Posted By Gail Rutkowski, Monday, August 01, 2016

Ever been confused about the various rules in LTL shipping?  Cubic capacity and Linear Foot rules were always somewhat confusing, but now that carriers are taking a strong look at dimensional pricing shippers are faced with new challenges.


Imagine you need to use a carrier’s LTL shipping services. Your package is approximately about one cubic foot.  Next to you, another shipper is sending a package that is more than double this size.  Now, you would think the other larger package is going to incur the higher shipping cost.  However, your current package weighs 600 pounds, and your counterpart’s package weighs 230 pounds.  If both packages were assigned purely on weight, you could end up paying more, even though your package is technically smaller.  So how does this change with LTL dimensional pricing?  

This just does not make common sense, and carriers are moving towards a dimensional pricing model (DIM pricing) to help level the playing field when shipping products of different weight and density.

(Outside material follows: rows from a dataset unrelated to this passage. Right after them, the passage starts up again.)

import Summits.Ventures.CertifiedManyBodySolver.Theorems.TcThermcert1GcFugacityNormalization
import Summits.HubbardSuperconductivity.HubbardLadder.Bounds.TwistedFluxCoupling
import Mathlib
import HarnessLib

/-!
# The two-fugacity twisted trace as ONE exponential, and its atomic limit (K2 groundwork, part 1)

Helper file for route `TcThermcert1`, crux `ThermalStiffnessCeilingU8b10_le_1o8` (item `stmt-Ventures-26381`), line
`Cruxes/ThermalStiffnessCeilingU8b10_le_1o8/Lines/zerofree_corridor.lean` v9, registered stub K2 `stub_gcHighTempAnalytic`, steps S1–S2 of
`Cruxes/…/STUB-PLAN-stub_gcHighTempAnalytic.md`: K2's object `tr( diag(ζ↑^{N↑} ζ↓^{N↓}) e^{−βH^{tt′}_L(θ)} )` (complex `β`, two complex
fugacities) is put into the shape on which the tree's polymer technology (`Literature…HubbardBondAlgebra.Zc`, cell pub-hubbard
`Bounds/CouplingPolymerGas`, `Bounds/ComplexFugacity*`) operates — the trace of a single exponential `exp(−βV_Λ + D + Σ_b c_b T_b)` with a
diagonal one-site part — and its coupling-free reference value is computed.

* §1 (generic `Λ`, any `H` with `PreservesSectors H`): `diagonal_fugacity_eq_exp` — `diag(z^{#↑s} w^{#↓s}) = exp(diag(#↑s·log z + #↓s·log w))`
  for `z, w ≠ 0`; `commute_smul_logFugacity_diagonal`; `trace_diagonal_fugacity_mul_exp_eq` —
  `tr(diag(z^{N↑}w^{N↓}) e^{−βH}) = tr exp(−βH + diag(#↑·log z + #↓·log w))` (`[H, N_σ] = 0`, `Matrix.exp_add_of_commute`, cyclicity).
* §2 (the `t–t′` seam-flux torus, `L ≥ 3`, COMPLEX `β`): `hubbardTorusTT'Flux_eq_onSiteSum_sub_hopSum` —
  `H^{tt′}_L(t′,U;θ) = V_Λ(U,0) − Σ_b c₁(b) T_b`,
  `c₁ = ttFluxCoupling L 1 t′ θ` (operator form of the landed real-`β` dictionary `Bounds/TwistedFluxCoupling.neg_smul_hubbardTorusTT'FluxMu_eq`);
  `neg_smul_hubbardTorusTT'Flux_eq` — `−βH = −βV_Λ(U,0) + Σ_b (β c₁(b)) T_b` for complex `β` (`hopSum_smul`); `gcTwist_trace_eq_trace_exp` — K2's
  trace `= tr exp(−βV_Λ(U,0) + diag(#↑·log ζ↑ + #↓·log ζ↓) + Σ_b (β c₁(b)) T_b)` for `ζ↑, ζ↓ ≠ 0` (`ne_zero_of_mem_annulus`: automatic on
  the annulus).
* §3 (generic `Λ`): the two-fugacity atomic limit `tr(diag(z^{N↑}w^{N↓}) e^{−βV_Λ(U,0)}) = (1 + z + w + zw·e^{−βU})^{#Λ}` for ALL complex
  `β, U, z, w` (`trace_diagonal_fugacity_mul_exp_neg_onSiteSum`; one-site table `(1, z, w, zw e^{−βU})`, pattern of the tree's
  `trace_exp_neg_onSiteSum`), and its fused form `trace_exp_neg_onSiteSum_add_logFugacity` (`= Zc₂(c = 0)`, the reference of the port's
  polymer representation); `preservesSectors_diagonal`, `preservesSectors_onSiteSum`.

Lemmas quantify over an arbitrary `DecidableEq` instance on configurations where the line's definitions synthesise their own
(as in `TcThermcert1FugacityProjection.lean`). [folklore] Finite-dimensional linear algebra; no physics claim — nothing about
superconductivity in the Hubbard model is proved by anything in this file. No definitions; no `sorry`.
-/

noncomputable section

namespace Summit.Ventures.CertifiedManyBodySolver.Theorems.TcThermcert1.ZeroFreeCorridor

open Matrix Finset Complex
open Literature.MathematicalPhysics.QuantumLattice
open Summit.HubbardSuperconductivity.HubbardLadder.Bounds

/-! ## §1 The fugacity diagonal as an exponential; fusing it with `e^{−βH}` -/

section Generic

variable {Λ : Type*} [LinearOrder Λ] [Fintype Λ]

omit [LinearOrder Λ] [Fintype Λ] in
/-- For `z ≠ 0`: `z^n = e^{n log z}`. -/
theorem pow_eq_cexp_nat_mul_log {z : ℂ} (hz : z ≠ 0) (n : ℕ) : z ^ n = cexp ((n : ℂ) * Complex.log z) := by
  rw [Complex.exp_nat_mul, Complex.exp_log hz]

/-- **The fugacity diagonal is an exponential**: for `z, w ≠ 0`, `diag(z^{#↑s} w^{#↓s}) = exp(diag(#↑s·log z + #↓s·log w))`. -/
theorem diagonal_fugacity_eq_exp {inst : DecidableEq (Finset (Orb Λ))} {z w : ℂ} (hz : z ≠ 0) (hw : w ≠ 0) :
    @diagonal _ ℂ inst _ (fun s : Finset (Orb Λ) => z ^ (upPart s).card * w ^ (downPart s).card) =
      NormedSpace.exp (@diagonal _ ℂ inst _ fun s : Finset (Orb Λ) =>
        ((upPart s).card : ℂ) * Complex.log z + ((downPart s).card : ℂ) * Complex.log w) := by
  rw [Matrix.exp_diagonal]
  congr 1
  funext s
  rw [Pi.exp_def]
  dsimp only
  rw [← Complex.exp_eq_exp_ℂ, Complex.exp_add, ← pow_eq_cexp_nat_mul_log hz, ← pow_eq_cexp_nat_mul_log hw]

/-- A sector-preserving `H` commutes with the log-fugacity diagonal (it conserves `N↑` and `N↓`). -/
theorem commute_smul_logFugacity_diagonal {inst : DecidableEq (Finset (Orb Λ))} (H : Matrix (Finset (Orb Λ)) (Finset (Orb Λ)) ℂ)
    (hH : PreservesSectors H) (β z w : ℂ) :
    Commute (-β • H) (@diagonal _ ℂ inst _ fun s : Finset (Orb Λ) =>
      ((upPart s).card : ℂ) * Complex.log z + ((downPart s).card : ℂ) * Complex.log w) := by
  convert (hH.commute_diagonal fun a b => (a : ℂ) * Complex.log z + (b : ℂ) * Complex.log w).smul_left (-β) using 3

/-- **Fusing the fugacities into the exponent.** For `H` conserving `N↑, N↓` and `z, w ≠ 0`:
`tr( diag(z^{N↑} w^{N↓}) · e^{−βH} ) = tr exp( −βH + diag(#↑·log z + #↓·log w) )` — the two-fugacity twisted trace is the trace of ONE
exponential, i.e. a generalised Gibbs factor with a spin-dependent (complex) chemical potential `βμ_σ = log ζ_σ`. -/
theorem trace_diagonal_fugacity_mul_exp_eq {inst : DecidableEq (Finset (Orb Λ))} (H : Matrix (Finset (Orb Λ)) (Finset (Orb Λ)) ℂ)
    (hH : PreservesSectors H) (β : ℂ) {z w : ℂ} (hz : z ≠ 0) (hw : w ≠ 0) :
    (@diagonal _ ℂ inst _ (fun s : Finset (Orb Λ) => z ^ (upPart s).card * w ^ (downPart s).card) * NormedSpace.exp (-β • H)).trace =
      (NormedSpace.exp (-β • H + @diagonal _ ℂ inst _ fun s : Finset (Orb Λ) =>
        ((upPart s).card : ℂ) * Complex.log z + ((downPart s).card : ℂ) * Complex.log w)).trace := by
  rw [Matrix.exp_add_of_commute _ _ (commute_smul_logFugacity_diagonal H hH β z w), diagonal_fugacity_eq_exp hz hw,
    Matrix.trace_mul_comm]

end Generic

/-! ## §2 The `t–t′` seam-flux torus at complex `β`: the exponent in bond-algebra form -/

section Torus

variable (L : ℕ) [NeZero L]

/-- `hopSum` is homogeneous: `Σ_b (a c_b) T_b = a • Σ_b c_b T_b`. -/
theorem hopSum_smul {Λ : Type*} [LinearOrder Λ] [Fintype Λ] (a : ℂ) (c : Bond Λ → ℂ) : hopSum (a • c) = a • hopSum c := by
  unfold hopSum
  rw [Finset.smul_sum]
  exact Finset.sum_congr rfl fun b _ => by rw [Pi.smul_apply, smul_eq_mul, mul_smul]

/-- **The `t–t′` flux torus in Ueltschi's bond algebra** (operator form of the landed dictionary
`neg_smul_hubbardTorusTT'FluxMu_eq` at `β = 1`, `μ = 0`): `H^{tt′}_L(t′,U;θ) = V_Λ(U, 0) − Σ_b c₁(b) T_b`,
`c₁ = ttFluxCoupling L 1 t′ θ` (`L ≥ 3`). -/
theorem hubbardTorusTT'Flux_eq_onSiteSum_sub_hopSum (hL : 3 ≤ L) (tp U θ : ℝ) :
    hubbardTorusTT'Flux L tp U θ = onSiteSum (U : ℂ) 0 (Finset.univ : Finset (FermionTorus 2 L)) - hopSum (ttFluxCoupling L 1 tp θ) := by
  have h := neg_smul_hubbardTorusTT'FluxMu_eq (L := L) hL 1 tp U 0 θ
  simp only [Complex.ofReal_one, Complex.ofReal_zero, zero_smul, sub_zero, one_smul, neg_smul] at h
  have h' := congrArg Neg.neg h
  simp only [neg_neg, neg_add, ← sub_eq_add_neg] at h'
  exact h'

/-- **The exponent at COMPLEX `β`**: `−β H^{tt′}_L(θ) = −β V_Λ(U,0) + Σ_b (β c₁(b)) T_b`. -/
theorem neg_smul_hubbardTorusTT'Flux_eq (hL : 3 ≤ L) (tp U θ : ℝ) (β : ℂ) :
    -β • hubbardTorusTT'Flux L tp U θ =
      -(β • onSiteSum (U : ℂ) 0 (Finset.univ : Finset (FermionTorus 2 L))) + hopSum (β • ttFluxCoupling L 1 tp θ) := by
  rw [hubbardTorusTT'Flux_eq_onSiteSum_sub_hopSum L hL, hopSum_smul, smul_sub, neg_smul, neg_smul, sub_neg_eq_add]

/-- **K2's trace as a two-fugacity generalised Gibbs factor.** For `L ≥ 3`, real `t′, U, θ`, complex `β` and fugacities `ζ↑, ζ↓ ≠ 0`:
`tr( diag(ζ↑^{N↑} ζ↓^{N↓}) e^{−βH^{tt′}_L(θ)} ) = tr exp( −β V_Λ(U,0) + diag(#↑·log ζ↑ + #↓·log ζ↓) + Σ_b (β c₁(b)) T_b )`. -/
theorem gcTwist_trace_eq_trace_exp (hL : 3 ≤ L) (tp U θ : ℝ) (β : ℂ) {ζu ζd : ℂ} (hu : ζu ≠ 0) (hd : ζd ≠ 0) :
    (diagonal (fun s : Finset (Orb (FermionTorus 2 L)) => ζu ^ (upPart s).card * ζd ^ (downPart s).card) *
        NormedSpace.exp (-β • hubbardTorusTT'Flux L tp U θ)).trace =
      (NormedSpace.exp (-(β • onSiteSum (U : ℂ) 0 (Finset.univ : Finset (FermionTorus 2 L))) +
        diagonal (fun s : Finset (Orb (FermionTorus 2 L)) =>
          ((upPart s).card : ℂ) * Complex.log ζu + ((downPart s).card : ℂ) * Complex.log ζd) +
        hopSum (β • ttFluxCoupling L 1 tp θ))).trace := by
  rw [trace_diagonal_fugacity_mul_exp_eq _ (preservesSectors_hubbardTorusTT'Flux L tp U θ) β hu hd,
    neg_smul_hubbardTorusTT'Flux_eq L hL, add_right_comm]

/-- On the fugacity annulus `ζ ≠ 0`. -/
theorem ne_zero_of_mem_annulus {ζ : ℂ} (hζ : ζ ∈ {ζ : ℂ | 2 / 3 < ‖ζ‖ ∧ ‖ζ‖ < 8 / 9}) : ζ ≠ 0 := by
  rintro rfl
  have := hζ.1
  rw [norm_zero] at this
  linarith

end Torus


/-! ## §3 The two-fugacity atomic limit -/

section Atomic

variable {Λ : Type*} [LinearOrder Λ] [Fintype Λ]

omit [LinearOrder Λ] in
/-- `∏_x [x ∈ A] z = z^{#A}`. -/
theorem prod_ite_mem_eq_pow [DecidableEq Λ] (A : Finset Λ) (z : ℂ) : (∏ x, if x ∈ A then z else 1) = z ^ A.card := by
  rw [Finset.prod_ite_mem, Finset.univ_inter, Finset.prod_const]

/-- A diagonal matrix preserves the `(N↑, N↓)` sectors. -/
theorem preservesSectors_diagonal {inst : DecidableEq (Finset (Orb Λ))} (d : Finset (Orb Λ) → ℂ) :
    PreservesSectors (@diagonal _ ℂ inst _ d) := by
  intro s s' h
  by_cases hs : s = s'
  · subst hs; exact ⟨rfl, rfl⟩
  · exact absurd (diagonal_apply_ne d hs) h

/-- The on-site interaction `V_A(U, μ)` preserves the sectors (it is diagonal). -/
theorem preservesSectors_onSiteSum (U μ : ℂ) (A : Finset Λ) : PreservesSectors (onSiteSum U μ A) := by
  rw [onSiteSum_eq_diagonal]; exact preservesSectors_diagonal _

/-- The two-fugacity atomic limit with the canonical `DecidableEq` instance (see `trace_diagonal_fugacity_mul_exp_neg_onSiteSum`). -/
theorem trace_diagonal_fugacity_mul_exp_neg_onSiteSum_aux (β U z w : ℂ) :
    (diagonal (fun s : Finset (Orb Λ) => z ^ (upPart s).card * w ^ (downPart s).card) *
        NormedSpace.exp (-(β • onSiteSum U 0 (Finset.univ : Finset Λ)))).trace =
      (1 + z + w + z * w * cexp (-(β * U))) ^ Fintype.card Λ := by
  rw [onSiteSum_eq_diagonal, show (-(β • diagonal fun s : Finset (Orb Λ) => ∑ x ∈ Finset.univ, onSiteEnergyAt U 0 x s)) =
      diagonal (fun s => -(β * ∑ x ∈ Finset.univ, onSiteEnergyAt U 0 x s)) by rw [← diagonal_smul, ← diagonal_neg]; rfl,
    Matrix.exp_diagonal, diagonal_mul_diagonal, trace_diagonal]
  simp only [Pi.exp_def, ← Complex.exp_eq_exp_ℂ]
  simp_rw [exp_neg_sum_onSiteEnergyAt]
  simp only [Finset.mem_univ, if_true]
  -- reindex configurations by (up-set, down-set)
  have h := Fintype.sum_equiv (configEquiv (Λ := Λ))
    (fun s : Finset (Orb Λ) => z ^ (upPart s).card * w ^ (downPart s).card *
      ∏ x, atomicBoltzmannTable β U 0 (decide (x ∈ upPart s)) (decide (x ∈ downPart s)))
    (fun p : Finset Λ × Finset Λ => z ^ p.1.card * w ^ p.2.card *
      ∏ x, atomicBoltzmannTable β U 0 (decide (x ∈ p.1)) (decide (x ∈ p.2))) fun s => rfl
  rw [h, Fintype.sum_prod_type]
  -- one factorised weight per site
  set φ : Λ → Bool → Bool → ℂ := fun _ b b' => (if b = true then z else 1) * (if b' = true then w else 1) * atomicBoltzmannTable β U 0 b b'
    with hφ
  have hterm : ∀ A B : Finset Λ, z ^ A.card * w ^ B.card * ∏ x, atomicBoltzmannTable β U 0 (decide (x ∈ A)) (decide (x ∈ B)) =
      ∏ x, φ x (decide (x ∈ A)) (decide (x ∈ B)) := by
    intro A B
    rw [← prod_ite_mem_eq_pow A z, ← prod_ite_mem_eq_pow B w, ← Finset.prod_mul_distrib, ← Finset.prod_mul_distrib]
    refine Finset.prod_congr rfl fun x _ => ?_
    simp only [hφ, decide_eq_true_eq]
  simp_rw [hterm]
  rw [sum_sum_prod_eq_prod φ]
  simp only [hφ, atomicBoltzmannTable, if_true, Bool.false_eq_true, if_false, mul_zero, sub_zero, Complex.exp_zero, mul_one, one_mul,
    Finset.prod_const, Finset.card_univ]
  congr 1; ring

/-- **The two-fugacity atomic limit** (one-site table `(1, ζ↑, ζ↓, ζ↑ζ↓e^{−βU})`):
`tr( diag(z^{N↑} w^{N↓}) e^{−β V_Λ(U,0)} ) = (1 + z + w + z w e^{−βU})^{#Λ}` for all complex `β, U, z, w` (any `DecidableEq` instance on
configurations, as synthesised at the use site). -/
theorem trace_diagonal_fugacity_mul_exp_neg_onSiteSum {inst : DecidableEq (Finset (Orb Λ))} (β U z w : ℂ) :
    (@diagonal _ ℂ inst _ (fun s : Finset (Orb Λ) => z ^ (upPart s).card * w ^ (downPart s).card) *
        NormedSpace.exp (-(β • onSiteSum U 0 (Finset.univ : Finset Λ)))).trace =
      (1 + z + w + z * w * cexp (-(β * U))) ^ Fintype.card Λ := by
  convert trace_diagonal_fugacity_mul_exp_neg_onSiteSum_aux (Λ := Λ) β U z w using 6

/-- **The two-fugacity atomic limit, fused form**: for `z, w ≠ 0`,
`tr exp( −β V_Λ(U,0) + diag(#↑·log z + #↓·log w) ) = (1 + z + w + z w e^{−βU})^{#Λ}`
(the reference `Zc₂(c = 0) = z₂^{#Λ}` of the two-fugacity polymer representation). -/
theorem trace_exp_neg_onSiteSum_add_logFugacity {inst : DecidableEq (Finset (Orb Λ))} (β U : ℂ) {z w : ℂ} (hz : z ≠ 0) (hw : w ≠ 0) :
    (NormedSpace.exp (-(β • onSiteSum U 0 (Finset.univ : Finset Λ)) + @diagonal _ ℂ inst _ fun s : Finset (Orb Λ) =>
        ((upPart s).card : ℂ) * Complex.log z + ((downPart s).card : ℂ) * Complex.log w)).trace =
      (1 + z + w + z * w * cexp (-(β * U))) ^ Fintype.card Λ := by
  rw [← trace_diagonal_fugacity_mul_exp_neg_onSiteSum β U z w, ← neg_smul,
    trace_diagonal_fugacity_mul_exp_eq _ (preservesSectors_onSiteSum U 0 _) β hz hw]

end Atomic

end Summit.Ventures.CertifiedManyBodySolver.Theorems.TcThermcert1.ZeroFreeCorridor

end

Essentially, smaller packages should have lower shipping costs than larger packages in LTL shipping, and DIM pricing enables this ideal.


At NASSTRAC’s 2016 Conference, the CEO’S of some of the largest LTL trucking companies said that the debate over dimensional weight pricing has shifted from if to when it will be applied to LTL freight.  Right now, dimensioners are being used in many LTL terminals to check freight classification and rebill shipments, but eventually these will enable dimensional pricing in place of class-based rates.  This equipment can scan a palletized shipment and provides the cubic dimensions and weight needed to check the shipment classification.
Many shippers see this as a rate increase and the number of shipments that are being rebilled lend credence to that belief.  To date, much of the use of dimensioning has been limited to checking and rebilling freight at truck terminals.  However, by capturing more dimensional shipment data, LTL carriers are laying the data foundation needed for the expanded use of dimensional pricing.


Myths of LTL Dimensional Pricing

“It's a way to get more money.”
LTL dimensional pricing, often called DIM Pricing, is not a means of getting more revenue for carriers.  DIM pricing allows carriers to make the most effective use of LTL shipping space, while still maintaining lower rates and equality across the playing field.

“It’s only for frequent shippers.”
Some shippers may argue LTL DIM pricing is only beneficial to shippers who frequently ship products. In reality, LTL dimensional pricing is beneficial to all the shippers as it implies the need to be more efficient in packaging processes.


For example, a shipper may feel adding extra volume to a package increases security, but bulky, oversized packages are more likely to fall, be destroyed, or become otherwise damaged from heavier items.  Furthermore, bigger packages imply a higher packaging cost for the shipper, and as a result, shippers who turn towards a more efficient packaging standard would actually save money.

“It's going to anger customers.”
Most major retailers offer some form of free shipping if a purchase is above a certain amount.  In reality, the annual growth of e-commerce at 15 percent would lead retailers and shippers to assume customers are willing to pay shipping costs as necessary.  Basically, customers do not care how the shipping is calculated, so long as shipping is calculated reasonably.

“It's impractical.”

LTL dimensional pricing is logical, and it takes advantage of basic math principles. Bigger products will have a higher density, and smaller products will have a smaller DIM weight.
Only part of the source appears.